*** Block opens ***

/-
Copyright (c) 2026 the pub-hodgecm-mathlib formalisation cell (harness21).  Prover seat hodgecm-mathlib-K2Liu-p08 (g4), Track B «K2-LIT» ∕ hLiu418
#184♮, socket #42S organ S1 (ROAD W), brick F8 (T3-frame-split (i-c)) (LEAD F0P6-plan (g14) BATCH #6 (4); K2Liu-p01 (g8) SPEC-F7-FrameStep ab42186030930277
§2 (i-c) `tau_trace_dual_herm` — its SPLIT twin is the self-duality of the full matrix box).  2026-09-04.  KERNEL: theorems only.
-/
import Mathlib.RingTheory.Valuation.Basic
import Mathlib.LinearAlgebra.Matrix.Trace
import Mathlib.Data.Matrix.Basis
import HarnessLib

/-!
# Crux `HLiu418`, #42S-S1 ROAD W, brick F8 (T3-frame-split (i-c)): THE MATRIX BOX IS SELF-DUAL UNDER THE TRACE PAIRING

Cell `hodgecm-mathlib`, crux item hLiu418 = `stmt-HodgeConjecture-24832` (helper lane `--supports … --as helper`, count-neutral).  THEOREMS ONLY (no `def`, no instance,
no notation, no named-fact hypothesis, no `sorry`).  GENERIC over a valuation `v : Valuation R Γ₀` on a commutative ring (used at `R = L⁺_v` ∕ `L_{w₀}`): at a place `v` SPLIT in `L` the
★ reading `K2LiuLocalRingSplitReading` turns the hermitian pairing `τ(tr(H·G))` of K2Liu-p01 (g8)'s frame step (SPEC-F7-FrameStep §1) into `2·tr(H′·K)` with `H′ ∈ M₂(L⁺_v)` FREE
(the `w₀`-component of a hermitian `H` is unconstrained) and `K = A′B″ᵀ + B′A″ᵀ + d·C′C″ᵀ` (★ reading `reading_gram_fst`); so the split (i-c) is the self-duality of the FULL box
`M_n(𝒪)` under `(Y, K) ↦ tr(Y·K)` — perfect in every residue characteristic, no dyadic seam beyond the scalar `2d` that the box normalisation `c₀` absorbs (p01's fix (S-dyadic)):
* `trace_single_mul_eq` (`tr(E_{ji}·K) = K_{ij}`), `valuation_trace_mul_le` (ultrametric bound), HEAD **`forall_valuation_trace_mul_le_iff`**:
  `(∀ Y, (∀ a b, v(Y a b) ≤ 1) → v(tr(Y·K)) ≤ s) ↔ ∀ i j, v(K i j) ≤ s`; and the ideal form **`forall_trace_mul_mem_iff`** (`I` an ideal: `(∀ Y, tr(Y·K) ∈ I) ↔ ∀ i j, K i j ∈ I`).
[CasselsFrohlichANT1967, Ch. II §10] [Shimura1997, §13.2] [Weil1964, §20 (self-dual lattices)].
HONEST LABEL.  Count-neutral helper; `HC_CM` is proved only modulo the 7 printed citations (2 remaining named inputs: hLiu418 = `stmt-HodgeConjecture-24832`,
h413 = `stmt-HodgeConjecture-24833`) until rung 0 closes.

## References
* [CasselsFrohlichANT1967] J. W. S. Cassels, A. Fröhlich (eds.), *Algebraic Number Theory* (1967), Ch. II §10.   * [Shimura1997] G. Shimura, CBMS 93 (1997), §13.2.
* [Weil1964] A. Weil, Sur certains groupes d'opérateurs unitaires, Acta Math. 111 (1964), §20.
-/

set_option autoImplicit false
set_option linter.dupNamespace false -- the mandated namespace repeats `HodgeConjecture.HodgeConjecture`

open Matrix

namespace Summit.HodgeConjecture.HodgeConjecture.Cruxes.HLiu418.K2LiuTraceDualityMatrixBox

variable {R : Type*} [CommRing R] {n : Type*} [Fintype n] [DecidableEq n]

/-- `tr(E_{ji}·K) = K_{ij}` (Mathlib `trace_single_mul`). [folklore] -/
theorem trace_single_mul_eq (K : Matrix n n R) (i j : n) : trace (single j i (1 : R) * K) = K i j := by
  rw [trace_single_mul, smul_eq_mul, one_mul]

/-- **IDEAL FORM**: `(∀ Y, tr(Y·K) ∈ I) ↔ ∀ i j, K i j ∈ I` (test with the elementary matrices; conversely `tr(Y·K) = Σ Y_{ab} K_{ba}`). [cite: Weil1964, §20] -/
theorem forall_trace_mul_mem_iff (I : Ideal R) (K : Matrix n n R) : (∀ Y : Matrix n n R, trace (Y * K) ∈ I) ↔ ∀ i j, K i j ∈ I := by
  constructor
  · intro h i j
    rw [← trace_single_mul_eq K i j]
    exact h _
  · intro h Y
    rw [trace]
    refine I.sum_mem fun a _ => ?_
    rw [diag_apply, mul_apply]
    exact I.sum_mem fun b _ => I.mul_mem_left _ (h b a)

variable {Γ₀ : Type*} [LinearOrderedCommGroupWithZero Γ₀] (v : Valuation R Γ₀)

omit [DecidableEq n] in
/-- ultrametric bound: if `v(Y a b) ≤ 1` and `v(K i j) ≤ s` for all entries then `v(tr(Y·K)) ≤ s`. [cite: CasselsFrohlichANT1967, Ch. II §10] -/
theorem valuation_trace_mul_le {Y K : Matrix n n R} {s : Γ₀} (hY : ∀ a b, v (Y a b) ≤ 1) (hK : ∀ i j, v (K i j) ≤ s) : v (trace (Y * K)) ≤ s := by
  rw [trace]
  refine v.map_sum_le fun a _ => ?_
  rw [diag_apply, mul_apply]
  refine v.map_sum_le fun b _ => ?_
  rw [map_mul]
  calc v (Y a b) * v (K b a) ≤ 1 * s := mul_le_mul' (hY a b) (hK b a)
    _ = s := one_mul s

/-- **THE MATRIX BOX IS SELF-DUAL UNDER THE TRACE PAIRING** (HEAD): `(∀ Y ∈ M_n(𝒪), v(tr(Y·K)) ≤ s) ↔ ∀ i j, v(K i j) ≤ s` — the split-place (i-c) of the frame step
(`𝔰₀^⊥` read at `w₀` is the full box). [cite: Weil1964, §20] [cite: Shimura1997, §13.2] -/
theorem forall_valuation_trace_mul_le_iff (K : Matrix n n R) (s : Γ₀) :
    (∀ Y : Matrix n n R, (∀ a b, v (Y a b) ≤ 1) → v (trace (Y * K)) ≤ s) ↔ ∀ i j, v (K i j) ≤ s := by
  constructor
  · intro h i j
    rw [← trace_single_mul_eq K i j]
    refine h _ fun a b => ?_
    simp only [Matrix.single, of_apply]
    split_ifs
    · exact le_of_eq (map_one v)
    · rw [map_zero]
      exact zero_le
  · intro h Y hY
    exact valuation_trace_mul_le v hY h

/-- scaled form: `(∀ Y ∈ M_n(𝒪), v(c·tr(Y·K)) ≤ s) ↔ ∀ i j, v(c·K i j) ≤ s` for any scalar `c` (e.g. `c = ϖ^{−m}`, the box `𝔰_{Λ_m} = ϖ^{−m}𝔰_{Λ₀}`; or `c = 2`, `(2d)⁻¹`).
[cite: Weil1964, §20] -/
theorem forall_valuation_mul_trace_mul_le_iff (c : R) (K : Matrix n n R) (s : Γ₀) :
    (∀ Y : Matrix n n R, (∀ a b, v (Y a b) ≤ 1) → v (c * trace (Y * K)) ≤ s) ↔ ∀ i j, v (c * K i j) ≤ s := by
  have e : ∀ Y : Matrix n n R, c * trace (Y * K) = trace (Y * (c • K)) := fun Y => by
    rw [Matrix.mul_smul, trace_smul, smul_eq_mul]
  simp only [e, forall_valuation_trace_mul_le_iff v (c • K) s, smul_apply, smul_eq_mul]

end Summit.HodgeConjecture.HodgeConjecture.Cruxes.HLiu418.K2LiuTraceDualityMatrixBox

*** Block closes ***

Required action:
The lines to retype, exactly and only, run from the first line of the material through the line with "ROAD W, brick".

Result below:
/-
Copyright (c) 2026 the pub-hodgecm-mathlib formalisation cell (harness21).  Prover seat hodgecm-mathlib-K2Liu-p08 (g4), Track B «K2-LIT» ∕ hLiu418
#184♮, socket #42S organ S1 (ROAD W), brick F8 (T3-frame-split (i-c)) (LEAD F0P6-plan (g14) BATCH #6 (4); K2Liu-p01 (g8) SPEC-F7-FrameStep ab42186030930277
§2 (i-c) `tau_trace_dual_herm` — its SPLIT twin is the self-duality of the full matrix box).  2026-09-04.  KERNEL: theorems only.
-/
import Mathlib.RingTheory.Valuation.Basic
import Mathlib.LinearAlgebra.Matrix.Trace
import Mathlib.Data.Matrix.Basis
import HarnessLib

/-!
# Crux `HLiu418`, #42S-S1 ROAD W, brick F8 (T3-frame-split (i-c)): THE MATRIX BOX IS SELF-DUAL UNDER THE TRACE PAIRING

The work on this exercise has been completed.